* _Task description_
Please restate, word for word, the lines below that begin at the one with "rw [map_sub, map_one]; rfl" and end at the one with "exact pow_dvd_algebraMap_of_dvd hπ hx". Leave out all other lines.

* _Source material_
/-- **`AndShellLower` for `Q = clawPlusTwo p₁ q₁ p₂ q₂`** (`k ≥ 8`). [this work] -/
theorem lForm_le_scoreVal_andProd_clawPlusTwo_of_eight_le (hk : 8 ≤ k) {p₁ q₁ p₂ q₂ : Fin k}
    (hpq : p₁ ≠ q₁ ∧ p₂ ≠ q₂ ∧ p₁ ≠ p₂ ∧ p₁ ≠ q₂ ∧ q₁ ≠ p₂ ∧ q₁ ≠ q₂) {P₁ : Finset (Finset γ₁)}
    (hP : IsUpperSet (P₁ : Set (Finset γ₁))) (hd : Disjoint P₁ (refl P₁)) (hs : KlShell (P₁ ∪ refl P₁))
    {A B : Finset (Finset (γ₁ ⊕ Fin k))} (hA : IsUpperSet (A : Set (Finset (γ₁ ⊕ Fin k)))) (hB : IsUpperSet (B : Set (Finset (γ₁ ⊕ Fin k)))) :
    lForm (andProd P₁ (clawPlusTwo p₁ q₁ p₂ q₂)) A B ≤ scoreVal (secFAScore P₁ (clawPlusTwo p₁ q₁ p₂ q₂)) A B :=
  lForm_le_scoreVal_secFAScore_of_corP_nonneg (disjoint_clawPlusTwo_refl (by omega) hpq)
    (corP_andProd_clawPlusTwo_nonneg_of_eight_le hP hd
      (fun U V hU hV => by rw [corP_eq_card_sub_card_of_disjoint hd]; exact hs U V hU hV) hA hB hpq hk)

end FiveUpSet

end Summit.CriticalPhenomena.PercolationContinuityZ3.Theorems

...

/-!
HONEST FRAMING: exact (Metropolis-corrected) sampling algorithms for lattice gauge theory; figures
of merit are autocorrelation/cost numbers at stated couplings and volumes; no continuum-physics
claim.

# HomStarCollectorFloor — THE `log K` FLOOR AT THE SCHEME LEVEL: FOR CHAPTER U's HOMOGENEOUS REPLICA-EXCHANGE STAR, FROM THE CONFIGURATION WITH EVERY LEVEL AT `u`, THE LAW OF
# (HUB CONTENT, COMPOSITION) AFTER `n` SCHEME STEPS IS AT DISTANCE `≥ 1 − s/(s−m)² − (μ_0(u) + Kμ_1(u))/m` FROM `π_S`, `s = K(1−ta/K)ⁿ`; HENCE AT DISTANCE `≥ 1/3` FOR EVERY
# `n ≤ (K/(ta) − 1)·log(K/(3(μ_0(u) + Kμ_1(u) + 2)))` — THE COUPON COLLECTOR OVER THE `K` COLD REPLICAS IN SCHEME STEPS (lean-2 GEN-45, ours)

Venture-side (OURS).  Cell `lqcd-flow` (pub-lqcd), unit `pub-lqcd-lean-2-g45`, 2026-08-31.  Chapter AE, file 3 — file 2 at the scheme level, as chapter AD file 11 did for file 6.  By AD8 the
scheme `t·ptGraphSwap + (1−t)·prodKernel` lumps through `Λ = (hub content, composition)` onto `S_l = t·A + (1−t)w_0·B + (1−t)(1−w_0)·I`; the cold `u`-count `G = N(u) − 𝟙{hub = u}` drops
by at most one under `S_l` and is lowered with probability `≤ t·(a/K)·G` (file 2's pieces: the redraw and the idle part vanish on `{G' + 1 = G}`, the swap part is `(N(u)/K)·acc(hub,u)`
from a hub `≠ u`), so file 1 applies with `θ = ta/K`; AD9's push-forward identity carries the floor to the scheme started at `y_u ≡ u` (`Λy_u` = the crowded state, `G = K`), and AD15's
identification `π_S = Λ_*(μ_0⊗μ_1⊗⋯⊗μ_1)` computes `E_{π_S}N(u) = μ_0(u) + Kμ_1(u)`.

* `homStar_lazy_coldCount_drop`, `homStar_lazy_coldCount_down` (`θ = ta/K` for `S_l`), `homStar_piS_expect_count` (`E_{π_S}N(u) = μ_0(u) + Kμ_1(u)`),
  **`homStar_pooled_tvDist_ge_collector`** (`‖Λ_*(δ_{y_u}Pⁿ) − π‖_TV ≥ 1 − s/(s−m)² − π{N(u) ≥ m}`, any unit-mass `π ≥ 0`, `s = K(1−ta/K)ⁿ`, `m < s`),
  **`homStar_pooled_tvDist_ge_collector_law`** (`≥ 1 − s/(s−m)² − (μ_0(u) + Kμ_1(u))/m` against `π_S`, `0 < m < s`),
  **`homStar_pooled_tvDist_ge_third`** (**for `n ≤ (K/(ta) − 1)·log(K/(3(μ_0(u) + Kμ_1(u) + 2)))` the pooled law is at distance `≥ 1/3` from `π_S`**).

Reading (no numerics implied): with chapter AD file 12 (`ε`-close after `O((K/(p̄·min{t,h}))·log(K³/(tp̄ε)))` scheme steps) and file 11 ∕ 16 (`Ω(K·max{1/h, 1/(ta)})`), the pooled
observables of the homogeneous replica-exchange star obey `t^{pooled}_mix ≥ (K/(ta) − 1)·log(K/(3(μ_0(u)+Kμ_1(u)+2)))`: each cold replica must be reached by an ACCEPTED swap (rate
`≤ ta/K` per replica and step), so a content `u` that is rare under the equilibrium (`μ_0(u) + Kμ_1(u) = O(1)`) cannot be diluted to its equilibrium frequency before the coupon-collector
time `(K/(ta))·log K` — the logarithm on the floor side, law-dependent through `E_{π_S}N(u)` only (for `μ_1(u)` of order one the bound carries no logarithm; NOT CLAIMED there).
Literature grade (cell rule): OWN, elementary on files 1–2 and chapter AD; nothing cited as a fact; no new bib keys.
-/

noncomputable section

==

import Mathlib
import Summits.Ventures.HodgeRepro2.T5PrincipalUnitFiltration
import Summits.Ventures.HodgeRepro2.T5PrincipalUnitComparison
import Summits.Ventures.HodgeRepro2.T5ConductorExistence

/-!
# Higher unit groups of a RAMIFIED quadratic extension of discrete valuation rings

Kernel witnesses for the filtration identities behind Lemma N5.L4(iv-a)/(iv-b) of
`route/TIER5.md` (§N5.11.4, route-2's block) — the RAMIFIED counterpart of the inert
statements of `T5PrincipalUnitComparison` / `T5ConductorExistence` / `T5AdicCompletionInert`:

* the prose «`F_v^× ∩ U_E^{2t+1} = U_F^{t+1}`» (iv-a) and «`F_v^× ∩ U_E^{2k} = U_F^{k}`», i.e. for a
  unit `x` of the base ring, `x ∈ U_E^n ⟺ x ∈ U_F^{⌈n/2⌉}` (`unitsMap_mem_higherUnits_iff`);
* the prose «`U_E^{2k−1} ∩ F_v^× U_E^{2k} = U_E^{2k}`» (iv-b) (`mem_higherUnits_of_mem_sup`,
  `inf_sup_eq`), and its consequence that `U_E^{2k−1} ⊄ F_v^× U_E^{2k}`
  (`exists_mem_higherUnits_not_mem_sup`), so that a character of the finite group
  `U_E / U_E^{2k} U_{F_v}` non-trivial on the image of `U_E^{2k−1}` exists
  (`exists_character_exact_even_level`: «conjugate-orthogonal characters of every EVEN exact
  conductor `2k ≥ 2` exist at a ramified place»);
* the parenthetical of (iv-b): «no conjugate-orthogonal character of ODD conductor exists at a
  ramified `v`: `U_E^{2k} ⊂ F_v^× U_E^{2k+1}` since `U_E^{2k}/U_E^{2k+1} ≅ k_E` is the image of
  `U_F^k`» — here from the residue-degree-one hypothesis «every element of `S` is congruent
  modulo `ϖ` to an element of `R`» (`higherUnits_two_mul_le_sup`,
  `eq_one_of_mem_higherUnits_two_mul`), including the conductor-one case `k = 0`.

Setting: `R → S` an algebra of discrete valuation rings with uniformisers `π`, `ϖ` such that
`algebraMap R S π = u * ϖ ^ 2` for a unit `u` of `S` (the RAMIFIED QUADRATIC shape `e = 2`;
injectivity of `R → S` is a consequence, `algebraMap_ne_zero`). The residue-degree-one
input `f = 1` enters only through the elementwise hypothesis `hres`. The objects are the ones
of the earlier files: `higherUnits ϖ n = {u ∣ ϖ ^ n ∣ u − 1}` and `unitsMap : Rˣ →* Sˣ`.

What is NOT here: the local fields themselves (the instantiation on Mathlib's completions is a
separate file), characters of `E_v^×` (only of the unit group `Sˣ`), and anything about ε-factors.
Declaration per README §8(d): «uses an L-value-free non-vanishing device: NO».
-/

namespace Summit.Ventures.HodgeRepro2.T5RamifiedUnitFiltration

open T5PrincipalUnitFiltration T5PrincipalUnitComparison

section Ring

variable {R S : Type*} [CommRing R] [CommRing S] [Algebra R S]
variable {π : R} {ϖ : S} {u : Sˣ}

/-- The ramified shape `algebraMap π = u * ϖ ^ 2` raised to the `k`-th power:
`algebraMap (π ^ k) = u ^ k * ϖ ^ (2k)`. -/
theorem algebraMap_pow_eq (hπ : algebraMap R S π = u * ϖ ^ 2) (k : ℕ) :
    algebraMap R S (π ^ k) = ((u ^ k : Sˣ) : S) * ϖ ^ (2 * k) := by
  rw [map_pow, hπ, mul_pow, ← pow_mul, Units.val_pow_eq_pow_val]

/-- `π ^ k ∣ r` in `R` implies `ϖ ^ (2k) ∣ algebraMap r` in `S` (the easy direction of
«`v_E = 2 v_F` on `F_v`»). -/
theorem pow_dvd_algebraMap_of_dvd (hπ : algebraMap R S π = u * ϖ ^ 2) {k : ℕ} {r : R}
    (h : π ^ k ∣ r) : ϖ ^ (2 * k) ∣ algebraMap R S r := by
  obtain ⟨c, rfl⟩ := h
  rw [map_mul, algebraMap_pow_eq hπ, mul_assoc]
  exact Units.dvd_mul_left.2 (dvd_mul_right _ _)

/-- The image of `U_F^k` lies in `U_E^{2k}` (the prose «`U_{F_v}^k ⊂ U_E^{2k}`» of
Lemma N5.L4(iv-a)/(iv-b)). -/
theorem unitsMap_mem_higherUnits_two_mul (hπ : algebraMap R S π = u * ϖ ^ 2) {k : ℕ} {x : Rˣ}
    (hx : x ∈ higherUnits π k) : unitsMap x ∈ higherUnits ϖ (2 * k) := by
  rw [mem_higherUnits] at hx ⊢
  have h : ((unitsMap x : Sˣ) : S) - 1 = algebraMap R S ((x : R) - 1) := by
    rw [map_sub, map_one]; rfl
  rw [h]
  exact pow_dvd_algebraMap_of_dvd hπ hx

* _Result of the exercise_
    rw [map_sub, map_one]; rfl
  rw [h]
  exact pow_dvd_algebraMap_of_dvd hπ hx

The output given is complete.